[[ DATASET CONTENT, beginning ]]
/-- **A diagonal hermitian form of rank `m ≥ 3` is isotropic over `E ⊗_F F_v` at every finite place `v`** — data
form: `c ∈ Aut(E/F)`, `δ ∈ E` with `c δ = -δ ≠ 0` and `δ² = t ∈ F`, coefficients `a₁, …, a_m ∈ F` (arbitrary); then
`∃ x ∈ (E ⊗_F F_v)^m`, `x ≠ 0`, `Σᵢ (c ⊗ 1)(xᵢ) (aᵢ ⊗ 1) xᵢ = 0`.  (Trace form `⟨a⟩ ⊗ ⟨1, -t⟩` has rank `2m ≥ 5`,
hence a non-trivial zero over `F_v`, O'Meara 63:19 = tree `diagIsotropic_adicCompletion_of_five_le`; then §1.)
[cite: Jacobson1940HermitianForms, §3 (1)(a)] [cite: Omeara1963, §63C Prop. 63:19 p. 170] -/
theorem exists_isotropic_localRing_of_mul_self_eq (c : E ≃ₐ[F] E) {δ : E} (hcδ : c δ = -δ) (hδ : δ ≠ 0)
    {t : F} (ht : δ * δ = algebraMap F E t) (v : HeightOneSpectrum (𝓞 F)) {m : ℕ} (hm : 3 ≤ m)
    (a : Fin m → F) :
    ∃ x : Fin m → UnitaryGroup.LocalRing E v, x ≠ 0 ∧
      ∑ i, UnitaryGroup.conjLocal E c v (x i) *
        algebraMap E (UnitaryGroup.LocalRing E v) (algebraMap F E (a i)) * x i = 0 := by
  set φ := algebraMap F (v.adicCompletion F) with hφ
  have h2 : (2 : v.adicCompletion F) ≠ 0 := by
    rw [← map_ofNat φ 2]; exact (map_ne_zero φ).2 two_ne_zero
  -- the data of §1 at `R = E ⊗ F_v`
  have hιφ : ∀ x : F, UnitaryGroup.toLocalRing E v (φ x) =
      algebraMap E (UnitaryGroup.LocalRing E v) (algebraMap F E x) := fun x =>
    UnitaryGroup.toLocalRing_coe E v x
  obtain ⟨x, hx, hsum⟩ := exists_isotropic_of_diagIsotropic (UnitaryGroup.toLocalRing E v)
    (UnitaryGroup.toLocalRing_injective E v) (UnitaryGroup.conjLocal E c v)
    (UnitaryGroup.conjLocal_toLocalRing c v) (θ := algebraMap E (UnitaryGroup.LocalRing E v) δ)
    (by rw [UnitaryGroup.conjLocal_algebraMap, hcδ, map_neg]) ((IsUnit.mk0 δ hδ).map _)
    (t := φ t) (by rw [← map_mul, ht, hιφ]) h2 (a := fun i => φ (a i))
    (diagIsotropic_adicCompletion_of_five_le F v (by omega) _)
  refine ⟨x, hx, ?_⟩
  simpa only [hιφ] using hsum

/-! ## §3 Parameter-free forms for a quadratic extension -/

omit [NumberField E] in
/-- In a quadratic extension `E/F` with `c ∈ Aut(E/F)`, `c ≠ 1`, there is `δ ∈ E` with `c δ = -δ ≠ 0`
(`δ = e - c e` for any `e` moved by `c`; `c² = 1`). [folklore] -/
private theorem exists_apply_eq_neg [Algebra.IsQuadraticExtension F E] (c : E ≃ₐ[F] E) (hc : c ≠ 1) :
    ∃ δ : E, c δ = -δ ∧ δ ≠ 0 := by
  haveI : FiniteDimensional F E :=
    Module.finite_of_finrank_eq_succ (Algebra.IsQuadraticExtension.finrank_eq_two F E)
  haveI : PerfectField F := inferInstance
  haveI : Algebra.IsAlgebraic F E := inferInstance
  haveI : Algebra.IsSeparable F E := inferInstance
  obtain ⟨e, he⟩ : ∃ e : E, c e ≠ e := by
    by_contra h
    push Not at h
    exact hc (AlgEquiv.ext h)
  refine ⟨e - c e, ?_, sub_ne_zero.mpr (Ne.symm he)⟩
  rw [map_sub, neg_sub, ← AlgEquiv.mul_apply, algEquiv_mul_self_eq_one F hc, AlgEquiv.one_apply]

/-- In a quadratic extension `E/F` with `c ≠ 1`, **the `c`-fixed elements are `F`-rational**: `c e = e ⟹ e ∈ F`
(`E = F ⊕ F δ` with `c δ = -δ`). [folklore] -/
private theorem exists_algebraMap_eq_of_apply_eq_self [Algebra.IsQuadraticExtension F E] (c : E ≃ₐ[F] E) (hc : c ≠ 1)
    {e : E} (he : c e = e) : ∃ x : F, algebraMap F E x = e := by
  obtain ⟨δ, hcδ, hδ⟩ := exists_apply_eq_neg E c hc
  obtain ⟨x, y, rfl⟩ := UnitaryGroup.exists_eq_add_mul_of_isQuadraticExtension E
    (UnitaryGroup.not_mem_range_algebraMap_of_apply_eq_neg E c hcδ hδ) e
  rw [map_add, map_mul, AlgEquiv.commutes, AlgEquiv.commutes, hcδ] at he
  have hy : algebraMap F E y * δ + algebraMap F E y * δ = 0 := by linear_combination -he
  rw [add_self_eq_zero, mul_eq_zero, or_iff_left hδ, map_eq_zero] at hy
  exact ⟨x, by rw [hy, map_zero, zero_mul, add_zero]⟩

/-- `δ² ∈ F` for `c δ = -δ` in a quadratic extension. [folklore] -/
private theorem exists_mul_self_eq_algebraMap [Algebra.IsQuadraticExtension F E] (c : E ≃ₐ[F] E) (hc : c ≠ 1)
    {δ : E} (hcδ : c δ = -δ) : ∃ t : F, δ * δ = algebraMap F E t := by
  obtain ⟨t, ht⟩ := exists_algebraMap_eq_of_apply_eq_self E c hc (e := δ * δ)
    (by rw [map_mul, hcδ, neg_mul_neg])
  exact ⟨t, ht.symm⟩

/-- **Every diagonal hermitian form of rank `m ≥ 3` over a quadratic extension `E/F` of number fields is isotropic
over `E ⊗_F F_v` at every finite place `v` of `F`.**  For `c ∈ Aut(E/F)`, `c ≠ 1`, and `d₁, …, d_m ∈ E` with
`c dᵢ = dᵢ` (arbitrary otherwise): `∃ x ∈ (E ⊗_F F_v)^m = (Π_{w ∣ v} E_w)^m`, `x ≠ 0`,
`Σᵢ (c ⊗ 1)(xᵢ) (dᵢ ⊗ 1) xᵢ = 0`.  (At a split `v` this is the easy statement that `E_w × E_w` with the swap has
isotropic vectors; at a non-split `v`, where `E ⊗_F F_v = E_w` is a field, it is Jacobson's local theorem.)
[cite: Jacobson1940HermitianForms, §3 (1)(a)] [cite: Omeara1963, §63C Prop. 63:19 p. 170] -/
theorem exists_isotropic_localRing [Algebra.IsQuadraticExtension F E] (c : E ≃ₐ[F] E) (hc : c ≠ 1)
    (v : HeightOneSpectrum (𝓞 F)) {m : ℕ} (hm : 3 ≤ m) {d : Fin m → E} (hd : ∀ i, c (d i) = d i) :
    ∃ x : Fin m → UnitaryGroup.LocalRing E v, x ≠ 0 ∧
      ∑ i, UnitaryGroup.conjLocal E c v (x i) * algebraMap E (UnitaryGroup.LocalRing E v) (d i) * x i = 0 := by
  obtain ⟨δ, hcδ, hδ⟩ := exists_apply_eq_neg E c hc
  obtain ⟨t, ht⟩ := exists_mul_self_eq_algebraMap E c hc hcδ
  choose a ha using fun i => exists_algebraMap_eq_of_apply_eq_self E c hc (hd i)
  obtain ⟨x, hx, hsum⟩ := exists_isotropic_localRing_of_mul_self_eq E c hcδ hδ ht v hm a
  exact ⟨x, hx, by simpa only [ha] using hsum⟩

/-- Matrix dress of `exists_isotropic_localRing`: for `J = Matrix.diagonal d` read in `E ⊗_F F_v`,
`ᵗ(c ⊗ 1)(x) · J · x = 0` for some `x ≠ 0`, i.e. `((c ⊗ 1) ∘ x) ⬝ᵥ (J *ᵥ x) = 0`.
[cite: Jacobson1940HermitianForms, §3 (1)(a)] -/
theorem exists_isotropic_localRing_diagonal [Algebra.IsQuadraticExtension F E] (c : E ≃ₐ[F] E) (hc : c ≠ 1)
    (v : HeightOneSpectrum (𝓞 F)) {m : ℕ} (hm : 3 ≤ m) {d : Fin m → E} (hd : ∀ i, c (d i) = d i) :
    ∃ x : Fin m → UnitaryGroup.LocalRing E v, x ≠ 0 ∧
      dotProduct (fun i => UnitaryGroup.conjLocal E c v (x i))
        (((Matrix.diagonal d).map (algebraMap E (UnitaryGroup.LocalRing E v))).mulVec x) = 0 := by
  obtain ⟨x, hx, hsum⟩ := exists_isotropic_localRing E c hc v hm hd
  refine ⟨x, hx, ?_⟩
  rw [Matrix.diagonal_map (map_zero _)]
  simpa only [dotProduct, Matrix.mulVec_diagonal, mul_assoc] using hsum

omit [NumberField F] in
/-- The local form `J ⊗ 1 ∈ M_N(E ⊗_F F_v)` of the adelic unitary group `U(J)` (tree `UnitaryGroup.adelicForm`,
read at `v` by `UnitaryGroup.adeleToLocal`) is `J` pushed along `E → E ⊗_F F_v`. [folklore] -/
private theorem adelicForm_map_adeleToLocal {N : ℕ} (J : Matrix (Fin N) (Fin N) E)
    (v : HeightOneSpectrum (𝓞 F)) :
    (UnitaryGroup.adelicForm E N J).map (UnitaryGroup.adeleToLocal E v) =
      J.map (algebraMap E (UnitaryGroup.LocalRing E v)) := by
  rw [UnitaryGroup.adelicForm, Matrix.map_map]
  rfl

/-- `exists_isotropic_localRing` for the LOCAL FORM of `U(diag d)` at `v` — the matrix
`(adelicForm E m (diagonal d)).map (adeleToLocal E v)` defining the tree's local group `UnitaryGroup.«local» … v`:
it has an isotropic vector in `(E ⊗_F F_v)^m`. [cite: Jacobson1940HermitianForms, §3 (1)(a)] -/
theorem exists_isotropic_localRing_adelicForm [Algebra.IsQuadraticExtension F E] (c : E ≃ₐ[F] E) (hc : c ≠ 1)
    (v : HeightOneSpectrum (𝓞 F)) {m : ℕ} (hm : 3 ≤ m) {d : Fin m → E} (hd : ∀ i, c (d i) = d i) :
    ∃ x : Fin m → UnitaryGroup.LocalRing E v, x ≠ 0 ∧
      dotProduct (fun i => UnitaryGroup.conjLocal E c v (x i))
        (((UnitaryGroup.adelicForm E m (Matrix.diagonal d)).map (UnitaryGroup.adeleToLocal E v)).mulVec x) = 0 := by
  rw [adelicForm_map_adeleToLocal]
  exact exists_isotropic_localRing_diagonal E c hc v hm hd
[[ DATASET CONTENT, end ]]
Only the lines above from the line with "1)(xᵢ) (aᵢ ⊗" to the line with "theorem exists_isotropic_localRing_of_mul_self_eq (c", those two lines included, should be reproduced exactly.

- [YOUR SOLUTION]:
`∃ x ∈ (E ⊗_F F_v)^m`, `x ≠ 0`, `Σᵢ (c ⊗ 1)(xᵢ) (aᵢ ⊗ 1) xᵢ = 0`.  (Trace form `⟨a⟩ ⊗ ⟨1, -t⟩` has rank `2m ≥ 5`,
hence a non-trivial zero over `F_v`, O'Meara 63:19 = tree `diagIsotropic_adicCompletion_of_five_le`; then §1.)
[cite: Jacobson1940HermitianForms, §3 (1)(a)] [cite: Omeara1963, §63C Prop. 63:19 p. 170] -/
theorem exists_isotropic_localRing_of_mul_self_eq (c : E ≃ₐ[F] E) {δ : E} (hcδ : c δ = -δ) (hδ : δ ≠ 0)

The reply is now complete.